Activity: Give again every line from the one with "sigma_gen, natCast_val_add, add_assoc]" through the last line of the data, exactly, and leave out the lines before it.

Data to examine:
/-- `σ_{T,i} σ_{T',i'} = σ_{T+T',i+i'}`. [cite: KohelShparlinski2000, §2] -/
theorem sigma_mul (T T' : W.toAffine.Point) (i i' : ZMod p) :
    sigma W p g₁ T i * sigma W p g₁ T' i' = sigma W p g₁ (T + T') (i + i') := by
  haveI : CharP (LangASCover W p g₁) p :=
    charP_of_injective_algebraMap (algebraMap (LangCover W) _).injective p
  have key : ((sigma W p g₁ T i : LangASCover W p g₁ →+* LangASCover W p g₁).comp
      (sigma W p g₁ T' i' : LangASCover W p g₁ →+* LangASCover W p g₁)) =
        (sigma W p g₁ (T + T') (i + i') : LangASCover W p g₁ →+* LangASCover W p g₁) := by
    refine Literature.FieldTheory.ArtinSchreier.ringHom_ext (fun h => ?_) ?_
    · change sigma W p g₁ T i (sigma W p g₁ T' i' (algebraMap (LangCover W) _ h)) =
        sigma W p g₁ (T + T') (i + i') (algebraMap (LangCover W) _ h)
      rw [sigma_algebraMap, sigma_algebraMap, sigma_algebraMap, LangCover.transl_add, AlgEquiv.mul_apply]
    · change sigma W p g₁ T i (sigma W p g₁ T' i' (gen W p g₁)) = sigma W p g₁ (T + T') (i + i') (gen W p g₁)
      rw [sigma_gen, map_add, map_natCast, sigma_gen, sigma_gen, natCast_val_add, add_assoc]
  apply AlgEquiv.ext; intro z
  exact RingHom.congr_fun key z

/-- `σ_{O,0} = 1`. [folklore] -/
theorem sigma_zero : sigma W p g₁ 0 0 = 1 := by
  have h := sigma_mul W p g₁ 0 0 0 0
  rw [add_zero, add_zero] at h
  exact mul_left_cancel (h.trans (mul_one _).symm)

Solution to the problem:
      rw [sigma_gen, map_add, map_natCast, sigma_gen, sigma_gen, natCast_val_add, add_assoc]
  apply AlgEquiv.ext; intro z
  exact RingHom.congr_fun key z

/-- `σ_{O,0} = 1`. [folklore] -/
theorem sigma_zero : sigma W p g₁ 0 0 = 1 := by
  have h := sigma_mul W p g₁ 0 0 0 0
  rw [add_zero, add_zero] at h
  exact mul_left_cancel (h.trans (mul_one _).symm)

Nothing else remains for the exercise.